* **Requirement**: Print, exactly and completely, every entry in the data.

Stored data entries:
____
/-! ### `∑_{n ≤ x} (log n)^q (log x/n)^m / n` by the binomial theorem -/

/-- For `x ≥ 1`: `|∑_{n ≤ x} (log n)^q (log x/n)^m/n − (m! q!/(m+q+1)!) (log x)^{m+q+1}| ≤
2^q (log x)^{m+q}` (expand `(log n)^q = (log x − log x/n)^q`, apply
`abs_sum_pow_log_div_sub_le` to each `∑ (log x/n)^{m+i}/n` and `altSum_choose_div_eq`). [folklore] -/
theorem abs_sum_pow_log_mul_pow_log_div_sub_le (m q : ℕ) {x : ℝ} (hx : 1 ≤ x) :
    |∑ n ∈ Ioc 0 ⌊x⌋₊, Real.log n ^ q * Real.log (x / n) ^ m / n -
        ((m.factorial : ℝ) * q.factorial) / ((m + q + 1).factorial : ℝ) *
          Real.log x ^ (m + q + 1)| ≤ 2 ^ q * Real.log x ^ (m + q) := by
  set N := ⌊x⌋₊ with hN
  set L := Real.log x with hL
  have hx0 : 0 < x := by linarith
  have hL0 : 0 ≤ L := Real.log_nonneg hx
  -- `T_p = ∑ (log x/n)^p / n`, its main term and error
  set T : ℕ → ℝ := fun p => ∑ n ∈ Ioc 0 N, Real.log (x / n) ^ p / n with hT
  have hTp : ∀ p : ℕ, |T p - L ^ (p + 1) / (p + 1)| ≤ L ^ p := fun p =>
    abs_sum_pow_log_div_sub_le p hx
  -- binomial expansion, termwise
  have hexp : ∀ n ∈ Ioc 0 N, Real.log n ^ q * Real.log (x / n) ^ m / n =
      ∑ i ∈ Finset.range (q + 1),
        (q.choose i : ℝ) * (-1) ^ i * L ^ (q - i) * (Real.log (x / n) ^ (m + i) / n) := by
    intro n hn
    have hn0 : (n : ℝ) ≠ 0 := by exact_mod_cast (Finset.mem_Ioc.mp hn).1.ne'
    have hlog : Real.log n = -Real.log (x / n) + L := by
      rw [Real.log_div hx0.ne' hn0]; ring
    rw [hlog, add_pow, Finset.sum_mul, Finset.sum_div]
    refine Finset.sum_congr rfl fun i _ => ?_
    rw [neg_pow, pow_add]
    ring
  have hswap : ∑ n ∈ Ioc 0 N, Real.log n ^ q * Real.log (x / n) ^ m / n =
      ∑ i ∈ Finset.range (q + 1), (q.choose i : ℝ) * (-1) ^ i * L ^ (q - i) * T (m + i) := by
    rw [Finset.sum_congr rfl hexp, Finset.sum_comm]
    refine Finset.sum_congr rfl fun i _ => ?_
    rw [hT, Finset.mul_sum]
  -- the main term via the Beta-value identity
  have hmain : ∑ i ∈ Finset.range (q + 1),
      (q.choose i : ℝ) * (-1) ^ i * L ^ (q - i) * (L ^ (m + i + 1) / (m + i + 1)) =
      ((m.factorial : ℝ) * q.factorial) / ((m + q + 1).factorial : ℝ) * L ^ (m + q + 1) := by
    rw [← altSum_choose_div_eq m q, Finset.sum_mul]
    refine Finset.sum_congr rfl fun i hi => ?_
    have hiq : i ≤ q := Nat.lt_succ_iff.mp (Finset.mem_range.mp hi)
    have hpow : L ^ (q - i) * L ^ (m + i + 1) = L ^ (m + q + 1) := by
      rw [← pow_add]; congr 1; omega
    calc (q.choose i : ℝ) * (-1) ^ i * L ^ (q - i) * (L ^ (m + i + 1) / (m + i + 1))
        = (-1) ^ i * (q.choose i : ℝ) / (m + i + 1) * (L ^ (q - i) * L ^ (m + i + 1)) := by ring
      _ = (-1) ^ i * (q.choose i : ℝ) / (m + i + 1) * L ^ (m + q + 1) := by rw [hpow]
  rw [hswap, ← hmain, ← Finset.sum_sub_distrib]
  refine (Finset.abs_sum_le_sum_abs _ _).trans ?_
  have hterm : ∀ i ∈ Finset.range (q + 1),
      |(q.choose i : ℝ) * (-1) ^ i * L ^ (q - i) * T (m + i) -
          (q.choose i : ℝ) * (-1) ^ i * L ^ (q - i) * (L ^ (m + i + 1) / (m + i + 1))| ≤
        (q.choose i : ℝ) * L ^ (m + q) := by
    intro i hi
    have hiq : i ≤ q := Nat.lt_succ_iff.mp (Finset.mem_range.mp hi)
    have h := hTp (m + i)
    push_cast at h
    rw [← mul_sub, abs_mul, abs_mul, abs_mul, abs_pow, abs_neg, abs_one, one_pow, mul_one,
      Nat.abs_cast, abs_of_nonneg (pow_nonneg hL0 _)]
    calc (q.choose i : ℝ) * L ^ (q - i) * |T (m + i) - L ^ (m + i + 1) / (m + i + 1)|
        ≤ (q.choose i : ℝ) * L ^ (q - i) * L ^ (m + i) :=
          mul_le_mul_of_nonneg_left h (by positivity)
      _ = (q.choose i : ℝ) * L ^ (m + q) := by
          rw [mul_assoc, ← pow_add]; congr 2; omega
  refine (Finset.sum_le_sum hterm).trans (le_of_eq ?_)
  rw [← Finset.sum_mul]
  congr 1
  have := Nat.sum_range_choose q
  exact_mod_cast this

/-! ### Discrete partial summation against `φ(n) = (log x/n)^m / n` -/

/-- `u^{k+1} − v^{k+1} ≤ (k+1) u^k (u − v)` for `0 ≤ v ≤ u`. [folklore] -/
theorem pow_succ_sub_pow_succ_le {u v : ℝ} (hv0 : 0 ≤ v) (hvu : v ≤ u) (k : ℕ) :
    u ^ (k + 1) - v ^ (k + 1) ≤ (k + 1) * u ^ k * (u - v) := by
  have hu0 : 0 ≤ u := hv0.trans hvu
  have hgeom := geom_sum₂_mul u v (k + 1)
  have hS : ∑ i ∈ Finset.range (k + 1), u ^ i * v ^ (k + 1 - 1 - i) ≤ (k + 1) * u ^ k := by
    have hterm : ∀ i ∈ Finset.range (k + 1), u ^ i * v ^ (k + 1 - 1 - i) ≤ u ^ k := by
      intro i hi
      have hik : i + (k + 1 - 1 - i) = k := by
        have := Finset.mem_range.mp hi
        omega
      calc u ^ i * v ^ (k + 1 - 1 - i) ≤ u ^ i * u ^ (k + 1 - 1 - i) :=
            mul_le_mul_of_nonneg_left (pow_le_pow_left₀ hv0 hvu _) (pow_nonneg hu0 _)
        _ = u ^ k := by rw [← pow_add, hik]
    refine (Finset.sum_le_sum hterm).trans ?_
    rw [Finset.sum_const, Finset.card_range, nsmul_eq_mul]
    push_cast
    ring_nf
    rfl
  calc u ^ (k + 1) - v ^ (k + 1)
      = (∑ i ∈ Finset.range (k + 1), u ^ i * v ^ (k + 1 - 1 - i)) * (u - v) := hgeom.symm
    _ ≤ (k + 1) * u ^ k * (u - v) := mul_le_mul_of_nonneg_right hS (sub_nonneg.mpr hvu)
____
* **Expected answer**:
/-! ### `∑_{n ≤ x} (log n)^q (log x/n)^m / n` by the binomial theorem -/

/-- For `x ≥ 1`: `|∑_{n ≤ x} (log n)^q (log x/n)^m/n − (m! q!/(m+q+1)!) (log x)^{m+q+1}| ≤
2^q (log x)^{m+q}` (expand `(log n)^q = (log x − log x/n)^q`, apply
`abs_sum_pow_log_div_sub_le` to each `∑ (log x/n)^{m+i}/n` and `altSum_choose_div_eq`). [folklore] -/
theorem abs_sum_pow_log_mul_pow_log_div_sub_le (m q : ℕ) {x : ℝ} (hx : 1 ≤ x) :
    |∑ n ∈ Ioc 0 ⌊x⌋₊, Real.log n ^ q * Real.log (x / n) ^ m / n -
        ((m.factorial : ℝ) * q.factorial) / ((m + q + 1).factorial : ℝ) *
          Real.log x ^ (m + q + 1)| ≤ 2 ^ q * Real.log x ^ (m + q) := by
  set N := ⌊x⌋₊ with hN
  set L := Real.log x with hL
  have hx0 : 0 < x := by linarith
  have hL0 : 0 ≤ L := Real.log_nonneg hx
  -- `T_p = ∑ (log x/n)^p / n`, its main term and error
  set T : ℕ → ℝ := fun p => ∑ n ∈ Ioc 0 N, Real.log (x / n) ^ p / n with hT
  have hTp : ∀ p : ℕ, |T p - L ^ (p + 1) / (p + 1)| ≤ L ^ p := fun p =>
    abs_sum_pow_log_div_sub_le p hx
  -- binomial expansion, termwise
  have hexp : ∀ n ∈ Ioc 0 N, Real.log n ^ q * Real.log (x / n) ^ m / n =
      ∑ i ∈ Finset.range (q + 1),
        (q.choose i : ℝ) * (-1) ^ i * L ^ (q - i) * (Real.log (x / n) ^ (m + i) / n) := by
    intro n hn
    have hn0 : (n : ℝ) ≠ 0 := by exact_mod_cast (Finset.mem_Ioc.mp hn).1.ne'
    have hlog : Real.log n = -Real.log (x / n) + L := by
      rw [Real.log_div hx0.ne' hn0]; ring
    rw [hlog, add_pow, Finset.sum_mul, Finset.sum_div]
    refine Finset.sum_congr rfl fun i _ => ?_
    rw [neg_pow, pow_add]
    ring
  have hswap : ∑ n ∈ Ioc 0 N, Real.log n ^ q * Real.log (x / n) ^ m / n =
      ∑ i ∈ Finset.range (q + 1), (q.choose i : ℝ) * (-1) ^ i * L ^ (q - i) * T (m + i) := by
    rw [Finset.sum_congr rfl hexp, Finset.sum_comm]
    refine Finset.sum_congr rfl fun i _ => ?_
    rw [hT, Finset.mul_sum]
  -- the main term via the Beta-value identity
  have hmain : ∑ i ∈ Finset.range (q + 1),
      (q.choose i : ℝ) * (-1) ^ i * L ^ (q - i) * (L ^ (m + i + 1) / (m + i + 1)) =
      ((m.factorial : ℝ) * q.factorial) / ((m + q + 1).factorial : ℝ) * L ^ (m + q + 1) := by
    rw [← altSum_choose_div_eq m q, Finset.sum_mul]
    refine Finset.sum_congr rfl fun i hi => ?_
    have hiq : i ≤ q := Nat.lt_succ_iff.mp (Finset.mem_range.mp hi)
    have hpow : L ^ (q - i) * L ^ (m + i + 1) = L ^ (m + q + 1) := by
      rw [← pow_add]; congr 1; omega
    calc (q.choose i : ℝ) * (-1) ^ i * L ^ (q - i) * (L ^ (m + i + 1) / (m + i + 1))
        = (-1) ^ i * (q.choose i : ℝ) / (m + i + 1) * (L ^ (q - i) * L ^ (m + i + 1)) := by ring
      _ = (-1) ^ i * (q.choose i : ℝ) / (m + i + 1) * L ^ (m + q + 1) := by rw [hpow]
  rw [hswap, ← hmain, ← Finset.sum_sub_distrib]
  refine (Finset.abs_sum_le_sum_abs _ _).trans ?_
  have hterm : ∀ i ∈ Finset.range (q + 1),
      |(q.choose i : ℝ) * (-1) ^ i * L ^ (q - i) * T (m + i) -
          (q.choose i : ℝ) * (-1) ^ i * L ^ (q - i) * (L ^ (m + i + 1) / (m + i + 1))| ≤
        (q.choose i : ℝ) * L ^ (m + q) := by
    intro i hi
    have hiq : i ≤ q := Nat.lt_succ_iff.mp (Finset.mem_range.mp hi)
    have h := hTp (m + i)
    push_cast at h
    rw [← mul_sub, abs_mul, abs_mul, abs_mul, abs_pow, abs_neg, abs_one, one_pow, mul_one,
      Nat.abs_cast, abs_of_nonneg (pow_nonneg hL0 _)]
    calc (q.choose i : ℝ) * L ^ (q - i) * |T (m + i) - L ^ (m + i + 1) / (m + i + 1)|
        ≤ (q.choose i : ℝ) * L ^ (q - i) * L ^ (m + i) :=
          mul_le_mul_of_nonneg_left h (by positivity)
      _ = (q.choose i : ℝ) * L ^ (m + q) := by
          rw [mul_assoc, ← pow_add]; congr 2; omega
  refine (Finset.sum_le_sum hterm).trans (le_of_eq ?_)
  rw [← Finset.sum_mul]
  congr 1
  have := Nat.sum_range_choose q
  exact_mod_cast this

/-! ### Discrete partial summation against `φ(n) = (log x/n)^m / n` -/

/-- `u^{k+1} − v^{k+1} ≤ (k+1) u^k (u − v)` for `0 ≤ v ≤ u`. [folklore] -/
theorem pow_succ_sub_pow_succ_le {u v : ℝ} (hv0 : 0 ≤ v) (hvu : v ≤ u) (k : ℕ) :
    u ^ (k + 1) - v ^ (k + 1) ≤ (k + 1) * u ^ k * (u - v) := by
  have hu0 : 0 ≤ u := hv0.trans hvu
  have hgeom := geom_sum₂_mul u v (k + 1)
  have hS : ∑ i ∈ Finset.range (k + 1), u ^ i * v ^ (k + 1 - 1 - i) ≤ (k + 1) * u ^ k := by
    have hterm : ∀ i ∈ Finset.range (k + 1), u ^ i * v ^ (k + 1 - 1 - i) ≤ u ^ k := by
      intro i hi
      have hik : i + (k + 1 - 1 - i) = k := by
        have := Finset.mem_range.mp hi
        omega
      calc u ^ i * v ^ (k + 1 - 1 - i) ≤ u ^ i * u ^ (k + 1 - 1 - i) :=
            mul_le_mul_of_nonneg_left (pow_le_pow_left₀ hv0 hvu _) (pow_nonneg hu0 _)
        _ = u ^ k := by rw [← pow_add, hik]
    refine (Finset.sum_le_sum hterm).trans ?_
    rw [Finset.sum_const, Finset.card_range, nsmul_eq_mul]
    push_cast
    ring_nf
    rfl
  calc u ^ (k + 1) - v ^ (k + 1)
      = (∑ i ∈ Finset.range (k + 1), u ^ i * v ^ (k + 1 - 1 - i)) * (u - v) := hgeom.symm
    _ ≤ (k + 1) * u ^ k * (u - v) := mul_le_mul_of_nonneg_right hS (sub_nonneg.mpr hvu)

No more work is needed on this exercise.